ASHLEY MILNE-TYTE: This year Joan Rivers will have less opportunity for exchanges like this:
JOAN RIVERS: I am standing here with Naomi Watts who said — what did you just say, ‘You crucify me?’
NAOMI WATTS: Yeah, she crucified me last year, so I’m terrified.
JOAN RIVERS: And, well, you should be because look how you’ve pulled yourself together this year, and I like to think it’s me.
The Academy has asked some of the awards’ presenters to stay off the red carpet. The idea is to leave some surprises for the main event. But Marisa Guthrie of Broadcasting and Cable says the Academy risks offending the fashion industry by pulling the red carpet from under some actresses.
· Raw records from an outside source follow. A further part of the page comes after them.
variable {p : ℕ} [Fact p.Prime] {i j : ℤ} {hj : Even j} {E : (ThetaSetting.modelχq p i j hj).EtaleThetaData} {l : ℕ}
  (C : E.DoubleUnderline l) {l' : ℕ+}
  (hinl : ∀ d ∈ dUU l', (SemidirectProduct.inl d : PiTpχq p i j) ∈ C.Huu)
  (hinr : ∀ σ : GQp p, (SemidirectProduct.inr σ : PiTpχq p i j) ∈ C.Huu)
  (hleft : ∀ h ∈ C.Huu, (h : PiTpχq p i j).left ∈ dUU l')
  (hl : l.Prime) (hp2 : p ≠ 2) (hpl : p ≠ l) (hζ : ∃ ζ : (ThetaSetting.modelχq p i j hj).K, IsPrimitiveRoot ζ (4 * l))

/-! ## §1. The Galois part `ν_γ` of an automorphism `γ` of `Π^tp_{X̲̲}` -/

include hinl hinr hleft hl hp2 hpl hζ in
/-- **The Galois coordinate of `γ h` only depends on the Galois coordinate of `h`**: `(γ h).right = (γ (inr h.right)).right`
(`h = inl h.left · inr h.right` and `γ (inl h.left)` has trivial Galois coordinate by (D), p506309). [cite: MochizukiEtTh2009, Prop 2.4 p.38] -/
theorem right_coe_apply_eq_right_inr (γ : ↥C.Huu ≃ₜ* ↥C.Huu) (h : C.Huu) :
    ((γ h : C.Huu) : PiTpχq p i j).right =
      ((γ ⟨SemidirectProduct.inr (h : PiTpχq p i j).right, hinr _⟩ : C.Huu) : PiTpχq p i j).right := by
  have hdec : h = ⟨SemidirectProduct.inl (h : PiTpχq p i j).left, hinl _ (hleft _ h.2)⟩ *
      ⟨SemidirectProduct.inr (h : PiTpχq p i j).right, hinr _⟩ :=
    Subtype.ext (SemidirectProduct.inl_left_mul_inr_right (h : PiTpχq p i j)).symm
  conv_lhs => rw [hdec, map_mul]
  change (((γ _ : C.Huu) : PiTpχq p i j) * ((γ _ : C.Huu) : PiTpχq p i j)).right = _
  rw [SemidirectProduct.mul_right, right_apply_inl_eq_one C hinl hl hp2 hpl hζ γ _ (hleft _ h.2), one_mul]

include hinl hinr hleft hl hp2 hpl hζ in
/-- **THE GALOIS PART `ν_γ` OF `γ`**: a bi-continuous automorphism `ν` of `G_{ℚ_p}` with `(γ h).right = ν (h.right)` for every
`h ∈ Π^tp_{X̲̲}`; explicitly `ν σ = (γ (inr σ)).right`, `ν⁻¹ σ = (γ⁻¹ (inr σ)).right`. [cite: MochizukiEtTh2009, Prop 2.4 p.38] -/
theorem exists_galoisPart (γ : ↥C.Huu ≃ₜ* ↥C.Huu) :
    ∃ ν : GQp p ≃ₜ* GQp p,
      (∀ σ, ν σ = ((γ ⟨SemidirectProduct.inr σ, hinr σ⟩ : C.Huu) : PiTpχq p i j).right) ∧
        ∀ h : C.Huu, ((γ h : C.Huu) : PiTpχq p i j).right = ν ((h : PiTpχq p i j).right) := by
  let f : GQp p → GQp p := fun σ => ((γ ⟨SemidirectProduct.inr σ, hinr σ⟩ : C.Huu) : PiTpχq p i j).right
  let f' : GQp p → GQp p := fun σ => ((γ.symm ⟨SemidirectProduct.inr σ, hinr σ⟩ : C.Huu) : PiTpχq p i j).right
  have hf : ∀ h : C.Huu, ((γ h : C.Huu) : PiTpχq p i j).right = f ((h : PiTpχq p i j).right) :=
    right_coe_apply_eq_right_inr C hinl hinr hleft hl hp2 hpl hζ γ
  have hf' : ∀ h : C.Huu, ((γ.symm h : C.Huu) : PiTpχq p i j).right = f' ((h : PiTpχq p i j).right) :=
    right_coe_apply_eq_right_inr C hinl hinr hleft hl hp2 hpl hζ γ.symm
  have hmul : ∀ σ τ, f (σ * τ) = f σ * f τ := fun σ τ => by
    have hprod : (⟨SemidirectProduct.inr (σ * τ), hinr (σ * τ)⟩ : C.Huu) =
        ⟨SemidirectProduct.inr σ, hinr σ⟩ * ⟨SemidirectProduct.inr τ, hinr τ⟩ := Subtype.ext (map_mul _ σ τ)
    change ((γ ⟨SemidirectProduct.inr (σ * τ), hinr (σ * τ)⟩ : C.Huu) : PiTpχq p i j).right = _
    rw [hprod, map_mul]
    exact SemidirectProduct.mul_right _ _
  have hcr : Continuous fun x : PiTpχq p i j => x.right := Semidirect.continuous_right (isInducing_leftRightχq p i j)
  have hfc : Continuous f :=
    hcr.comp (continuous_subtype_val.comp (γ.continuous.comp ((continuous_inrχq p i j).subtype_mk _)))
  have hf'c : Continuous f' :=
    hcr.comp (continuous_subtype_val.comp (γ.symm.continuous.comp ((continuous_inrχq p i j).subtype_mk _)))
  have h1 : ∀ σ, f' (f σ) = σ := fun σ => by
    have h := hf' (γ ⟨SemidirectProduct.inr σ, hinr σ⟩)
    rw [γ.symm_apply_apply] at h
    exact h.symm.trans (SemidirectProduct.right_inr σ)
  have h2 : ∀ σ, f (f' σ) = σ := fun σ => by
    have h := hf (γ.symm ⟨SemidirectProduct.inr σ, hinr σ⟩)
    rw [γ.apply_symm_apply] at h
    exact h.symm.trans (SemidirectProduct.right_inr σ)
  let ν : GQp p ≃ₜ* GQp p :=
    { toFun := f
      invFun := f'
      left_inv := h1
      right_inv := h2
      map_mul' := hmul
      continuous_toFun := hfc
      continuous_invFun := hf'c }
  exact ⟨ν, fun σ => rfl, hf⟩

/-! ## §2. The extendable companion `γ₀` under (hK) -/

include hinl hinr hleft hl hp2 hpl hζ in
/-- **THE EXTENDABLE COMPANION.**  Under (hK) — the Galois part of `γ` conjugates the Tate–Kummer pair by
`g₀ := ⟨(t₀^i, t₀^j), v⟩ ∈ (Ẑ × Ẑ) ⋊ Ẑ^×` — the pair `(Φ₀ := affTwist₃Gfp g₀, ν_γ)` defines a bi-continuous automorphism `Γ₀` of
`Π^tp_X = Γ ⋊ G_{ℚ_p}` which stabilises `Δ^tp_X = inl Γ`, carries `Π^tp_{X̲̲}` onto itself, and has the SAME Galois part as `γ`:
`(Γ₀ h).right = (γ h).right`.  (`Φ₀` is a composite of the three landed extendable families: twist, `b`-power conjugation, shear.)
[cite: MochizukiEtTh2009, Prop 2.4 p.38] -/
theorem exists_extension_of_hK (hl' : Odd (l' : ℕ)) (γ : ↥C.Huu ≃ₜ* ↥C.Huu)
    (hK : ∃ (v : MulAut ZH) (t₀ : ZH), ∀ σ : GQp p,
      tatePairHom p i j (((γ ⟨SemidirectProduct.inr σ, hinr σ⟩ : C.Huu) : PiTpχq p i j).right) =
        (⟨(t₀ ^ i, t₀ ^ j), v⟩ : (ZH × ZH) ⋊[diagAut] MulAut ZH) * tatePairHom p i j σ *
          (⟨(t₀ ^ i, t₀ ^ j), v⟩ : (ZH × ZH) ⋊[diagAut] MulAut ZH)⁻¹) :
    ∃ Γ₀ : PiTpχq p i j ≃ₜ* PiTpχq p i j,
      (curveχq p i j).DeltaTemp.map Γ₀.toMulEquiv.toMonoidHom = (curveχq p i j).DeltaTemp ∧
      (∀ h : C.Huu, Γ₀ (h : PiTpχq p i j) ∈ C.Huu) ∧ (∀ h : C.Huu, Γ₀.symm (h : PiTpχq p i j) ∈ C.Huu) ∧
      ∀ h : C.Huu, (Γ₀ (h : PiTpχq p i j)).right = ((γ h : C.Huu) : PiTpχq p i j).right := by
  obtain ⟨ν, hν, hνr⟩ := exists_galoisPart C hinl hinr hleft hl hp2 hpl hζ γ
  obtain ⟨v, t₀, hK⟩ := hK
  set g₀ : (ZH × ZH) ⋊[diagAut] MulAut ZH := ⟨(t₀ ^ i, t₀ ^ j), v⟩ with hg₀
  -- the semidirect compatibility IS (hK)
  have hcompat : ∀ σ : GQp p, (actχq p i j σ).trans (affTwist₃Gfp g₀) =
      (affTwist₃Gfp g₀).trans (actχq p i j (ν.toMulEquiv σ)) := fun σ => by
    apply MulEquiv.ext
    intro n
    change affTwist₃Gfp g₀ (affTwist₃Gfp (tatePairHom p i j σ) n) =
      affTwist₃Gfp (tatePairHom p i j (ν σ)) (affTwist₃Gfp g₀ n)
    rw [← MulAut.mul_apply, ← map_mul, ← MulAut.mul_apply, ← map_mul, hν σ, hK σ, inv_mul_cancel_right]
  let Γm : PiTpχq p i j ≃* PiTpχq p i j := SemidirectProduct.congr (affTwist₃Gfp g₀) ν.toMulEquiv hcompat
  have hΓm : ∀ x : PiTpχq p i j, Γm x = ⟨affTwist₃Gfp g₀ x.left, ν x.right⟩ := fun _ => rfl
  have hΓm' : ∀ x : PiTpχq p i j, Γm.symm x = ⟨(affTwist₃Gfp g₀).symm x.left, ν.symm x.right⟩ := fun _ => rfl
  -- continuity (topology induced by `(left, right)`)
  have hcl : Continuous fun x : PiTpχq p i j => x.left := Semidirect.continuous_left (isInducing_leftRightχq p i j)
  have hcr : Continuous fun x : PiTpχq p i j => x.right := Semidirect.continuous_right (isInducing_leftRightχq p i j)
  have hsymm_cont : Continuous fun n : Gfp => (affTwist₃Gfp g₀).symm n := by
    have : ((affTwist₃Gfp g₀).symm : Gfp → Gfp) = affTwist₃Gfp g₀⁻¹ := by
      funext n; rw [map_inv]; rfl
    rw [this]; exact continuous_affTwist₃Gfp g₀⁻¹
  have hc : Continuous Γm := by
    rw [(isInducing_leftRightχq p i j).continuous_iff]
    exact ((continuous_affTwist₃Gfp g₀).comp hcl).prodMk (ν.continuous.comp hcr)
  have hc' : Continuous Γm.symm := by
    rw [(isInducing_leftRightχq p i j).continuous_iff]
    exact (hsymm_cont.comp hcl).prodMk (ν.symm.continuous.comp hcr)
  let Γ₀ : PiTpχq p i j ≃ₜ* PiTpχq p i j := { Γm with continuous_toFun := hc, continuous_invFun := hc' }
  have hΓ₀ : ∀ x : PiTpχq p i j, Γ₀ x = ⟨affTwist₃Gfp g₀ x.left, ν x.right⟩ := hΓm
  have hΓ₀' : ∀ x : PiTpχq p i j, Γ₀.symm x = ⟨(affTwist₃Gfp g₀).symm x.left, ν.symm x.right⟩ := hΓm'
  -- membership in `Π^tp_{X̲̲}`: `⟨d, σ⟩ = inl d · inr σ` with `d ∈ dUU l`
  have hmem : ∀ (d : Gfp) (σ : GQp p), d ∈ dUU l' → (⟨d, σ⟩ : PiTpχq p i j) ∈ C.Huu := fun d σ hd => by
    rw [← SemidirectProduct.inl_left_mul_inr_right (⟨d, σ⟩ : PiTpχq p i j)]
    exact C.Huu.mul_mem (hinl d hd) (hinr σ)
  have hsymm_mem : ∀ {d : Gfp}, d ∈ dUU l' → (affTwist₃Gfp g₀).symm d ∈ dUU l' := fun {d} hd => by
    have : (affTwist₃Gfp g₀).symm d = affTwist₃Gfp g₀⁻¹ d := by rw [map_inv]; rfl
    rw [this]; exact affTwist₃Gfp_mem_dUU l' hl' g₀⁻¹ hd
  refine ⟨Γ₀, ?_, fun h => ?_, fun h => ?_, fun h => ?_⟩
  · -- `Δ^tp_X`-stability: the Galois coordinate of `Γ₀ x` is `ν x.right`
    ext x
    constructor
    · rintro ⟨y, hy, rfl⟩
      rw [SetLike.mem_coe, mem_deltaTempχq_iff] at hy
      change Γ₀ y ∈ (curveχq p i j).DeltaTemp
      rw [mem_deltaTempχq_iff, hΓ₀, hy, map_one]
    · intro hx
      refine ⟨Γ₀.symm x, ?_, Γ₀.apply_symm_apply x⟩
      rw [mem_deltaTempχq_iff] at hx
      rw [SetLike.mem_coe, mem_deltaTempχq_iff, hΓ₀', hx, map_one]
  · rw [hΓ₀]; exact hmem _ _ (affTwist₃Gfp_mem_dUU l' hl' g₀ (hleft _ h.2))
  · rw [hΓ₀']; exact hmem _ _ (hsymm_mem (hleft _ h.2))
  · rw [hΓ₀, hνr h]

/-! ## §3. Every `γ` is an extendable automorphism times a Galois-trivial one -/

include hinl hinr hleft hl hp2 hpl hζ in
/-- ★ **FACTORISATION `γ = γ₀ ∘ γ₁` WITH `γ₀` EXTENDABLE AND `γ₁` GALOIS-TRIVIAL** (under (hK), `l` odd): there is a bi-continuous automorphism
`γ₀` of `Π^tp_{X̲̲}` with `hextΔ(γ₀)`, such that `γ₁ := γ₀⁻¹ ∘ γ` satisfies `(γ₁ h).right = h.right` for all `h` (a Galois-trivial pair of
p503499) and `hextΔ(γ) ⟺ hextΔ(γ₁)`. [cite: MochizukiEtTh2009, Prop 2.4 p.38] -/
theorem exists_extendable_galoisTrivial_factor (hl' : Odd (l' : ℕ)) (γ : ↥C.Huu ≃ₜ* ↥C.Huu)
    (hK : ∃ (v : MulAut ZH) (t₀ : ZH), ∀ σ : GQp p,
      tatePairHom p i j (((γ ⟨SemidirectProduct.inr σ, hinr σ⟩ : C.Huu) : PiTpχq p i j).right) =
        (⟨(t₀ ^ i, t₀ ^ j), v⟩ : (ZH × ZH) ⋊[diagAut] MulAut ZH) * tatePairHom p i j σ *
          (⟨(t₀ ^ i, t₀ ^ j), v⟩ : (ZH × ZH) ⋊[diagAut] MulAut ZH)⁻¹) :
    ∃ γ₀ : ↥C.Huu ≃ₜ* ↥C.Huu,
      (∃ Γ : PiTpχq p i j ≃ₜ* PiTpχq p i j,
        (∀ h : C.Huu, Γ (h : PiTpχq p i j) = ((γ₀ h : C.Huu) : PiTpχq p i j)) ∧
          (curveχq p i j).DeltaTemp.map Γ.toMulEquiv.toMonoidHom = (curveχq p i j).DeltaTemp) ∧
      (∀ h : C.Huu, (((γ₀.symm.trans γ) h : C.Huu) : PiTpχq p i j).right = (h : PiTpχq p i j).right) ∧
      ((∃ Γ : PiTpχq p i j ≃ₜ* PiTpχq p i j,
          (∀ h : C.Huu, Γ (h : PiTpχq p i j) = ((γ h : C.Huu) : PiTpχq p i j)) ∧
            (curveχq p i j).DeltaTemp.map Γ.toMulEquiv.toMonoidHom = (curveχq p i j).DeltaTemp) ↔
        (∃ Γ : PiTpχq p i j ≃ₜ* PiTpχq p i j,
          (∀ h : C.Huu, Γ (h : PiTpχq p i j) = (((γ₀.symm.trans γ) h : C.Huu) : PiTpχq p i j)) ∧
            (curveχq p i j).DeltaTemp.map Γ.toMulEquiv.toMonoidHom = (curveχq p i j).DeltaTemp)) := by
  obtain ⟨Γ₀, hΔ, hin, hin', hright⟩ := exists_extension_of_hK C hinl hinr hleft hl hp2 hpl hζ hl' γ hK
  -- restrict `Γ₀` to `Π^tp_{X̲̲}`
  let γ₀ : ↥C.Huu ≃ₜ* ↥C.Huu :=
    { toFun := fun h => ⟨Γ₀ h, hin h⟩
      invFun := fun h => ⟨Γ₀.symm h, hin' h⟩
      left_inv := fun h => Subtype.ext (Γ₀.symm_apply_apply _)
      right_inv := fun h => Subtype.ext (Γ₀.apply_symm_apply _)
      map_mul' := fun a b => Subtype.ext (map_mul Γ₀ _ _)
      continuous_toFun := (Γ₀.continuous.comp continuous_subtype_val).subtype_mk _
      continuous_invFun := (Γ₀.symm.continuous.comp continuous_subtype_val).subtype_mk _ }
  have hγ₀ : ∀ h : C.Huu, Γ₀ (h : PiTpχq p i j) = ((γ₀ h : C.Huu) : PiTpχq p i j) := fun _ => rfl
  have hext₀ : ∃ Γ : PiTpχq p i j ≃ₜ* PiTpχq p i j,
      (∀ h : C.Huu, Γ (h : PiTpχq p i j) = ((γ₀ h : C.Huu) : PiTpχq p i j)) ∧
        (curveχq p i j).DeltaTemp.map Γ.toMulEquiv.toMonoidHom = (curveχq p i j).DeltaTemp := ⟨Γ₀, hγ₀, hΔ⟩
  refine ⟨γ₀, hext₀, fun h => ?_, ⟨fun hγ => ?_, fun hγ₁ => ?_⟩⟩
  · -- Galois-triviality of `γ₁ = γ₀⁻¹ ∘ γ`: both `γ` and `γ₀` have Galois part `ν`
    change (((γ (γ₀.symm h)) : C.Huu) : PiTpχq p i j).right = _
    have h1 := hright (γ₀.symm h)
    rw [hγ₀, γ₀.apply_symm_apply] at h1
    exact h1.symm
  · exact hext_at_trans C (γ₀.symm) γ (hext_at_symm C γ₀ hext₀) hγ
  · have h := hext_at_trans C γ₀ (γ₀.symm.trans γ) hext₀ hγ₁
    have heq : γ₀.trans (γ₀.symm.trans γ) = γ :=
      ContinuousMulEquiv.ext fun h => congrArg γ (γ₀.symm_apply_apply h)
    rwa [heq] at h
MARISA GUTHRIE: I mean they’re not gonna stand up at the podium if they get an award or present an award and say who designed their dress. I mean that information comes on the red carpet.
She says designers will miss that publicity. But Jane Ubell-Meyer isn’t so sure. Her company makes celebrity gift bags for events including the Oscars. She says delaying the first glimpse of certain celebrities and their gowns could be a boon for designers.
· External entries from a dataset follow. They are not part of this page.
import Mathlib
import HarnessLib
import Summits.HubbardSuperconductivity.HubbardSuperconductivity.Theorems.KLProgrammeKLRegimeEngineTowerBlockIncrLevOrientedTalking
import Summits.HubbardSuperconductivity.HubbardSuperconductivity.Theorems.KLProgrammeKLRegimeEngineTowerLevOrientedDictF

/-!
# «(ℓ)-LEV-DOOR-INST» RE-KEYED ON THE PIN-CREDITED BRIDGES, (I3) DISCHARGED IN THE FLOOR CURRENCY — the oriented levelled block step on the
# tower's own increment with NO levelled hypothesis left (crux K3 ENGINE, stmt-HubbardSuperconductivity-20437 `KLRegimeEngineV17F2`, stub (b) v2,
# levels package (ℓ), located-risk #10 «(ℓ)-LEV-ODD» residual (b); located «(ℓ)-LEV-INST-PINCREDIT», KL STATUS 2026-08-28;
# cell gate-hubbard-kl, seat hubbard-kl-k3c2-p3 g14 — E1 / the LINK-F lane may rename or supersede)

k3c3-p2's `…TowerBlockIncrLevOriented[Talking].doorSum_klTowerIncr_le_oriented[_of_ov|9]` (p678752/p679062) apply k3c2-p3's oriented door
`blockStep_ordersGe2_wtOriented_le` and E1's first-order levelled door to `Δ_k` with the input families keyed on the pin-UNcredited bridges
(`B m Fc := klTowerMeasLev … (2m) Fc` for `|E| = Fc + 1 ∋ q`; position-only `B′ m (F₀+1) := klTowerMeasLev … (2m) F₀`), and keep the levelled
majorant (I3) (`Nl`, `hBN`, `hB′N0`, `hanti`, `Bm`, `θ`, `hdom`) abstract.  In that keying (I3) is not payable block-uniformly: the door charges a vertex with
`Lv` known sectors at `Nl · Lv` and the orientation oracle pays `θ^{lumps Lv}`, while the level-`Fc` array carries the floor gain `2^{−lumps(Fc)·(dk−1)}` only —
one lump short at `Lv = Fc + 1 ∈ {3, 5}`.  This file RE-KEYS the same composition on the pin-CREDITED rows of …TowerLevOrientedDictF
(`B m Fc := klTowerMeasLev (2m) (Fc = 0 ? 0 : Fc+1)`, `B′ m Fc := (Fc = 0 ? |Σ|·klTowerMeasLev (2m) 0 : klTowerMeasLev (2m) Fc)`) and takes (I3) from
that file's discharged dictionary (`Nl m Lv := ε·(Lv = 0 ? |Σ|·klTowerMeasLev (2m) 0 : klTowerMeasLev (2m) Lv)`, `θ := (1/2)^{dk−1}`,
`Bm m := ε·klTowerMuLevF … d k m·klLevUnitF β M 0 m (dk−1)/27`), so that NO levelled hypothesis remains:

* §1 **`doorSum_klTowerIncr_le_orientedF_of_ov`** — any talking relation: p679062's statement with the (I3) binders GONE, the profile functional
  `(∏_a Bm (δ a))·θ^{lumps(1+|J|)}` CONCRETE as above, and the first-order piece charging `ε·klTowerMeasLev (2m′) (|J| = 0 ? 0 : |J|+1)`
  (the guard and the flat tail unchanged: `normV (ε·klTowerMeasLev … (2m′) 0)`);
* §2 **`doorSum_klTowerIncr_le_orientedF9`** — k3c2-p3's fine talking relation, line constant `9·α` (`2 ≤ dk`).
Compositions of landed theorems; nothing about the model is asserted beyond them; nothing asserts (ℓ), any stub, K3 or superconductivity.
References: BGM 2006 §2.7 (2.66), (2.70)–(2.71a), §2.8 (2.76)–(2.84), (2.88)–(2.90), (2.97)–(2.98), Lemma 2.5, App. A3, App. A4 (A4.5)–(A4.8)
[cite: BenfattoGiulianiMastropietro2006].
-/

noncomputable section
JANE UBELL-MEYER: Now there’ll be a spotlight on those that were not on the red carpet and you’ll see it in the magazines as ‘here’s the big reveal.’
She says all the print publicity will live on for months as people leaf through People and In Style in doctors’ offices. Marisa Guthrie says if the idea is to boost ratings by hiding some celebrities till the ceremony, it’s unlikely to work.
GUTHRIE: I mean every couple years there’s some sort of musty attempt to get people to tune in. And it’s just a bloated telecast. People know it is.
She says one thing that would get millions more viewers to watch would be a year full of blockbuster Oscar-nominated movies.
In New York, I’m Ashley Milne-Tyte for Marketplace.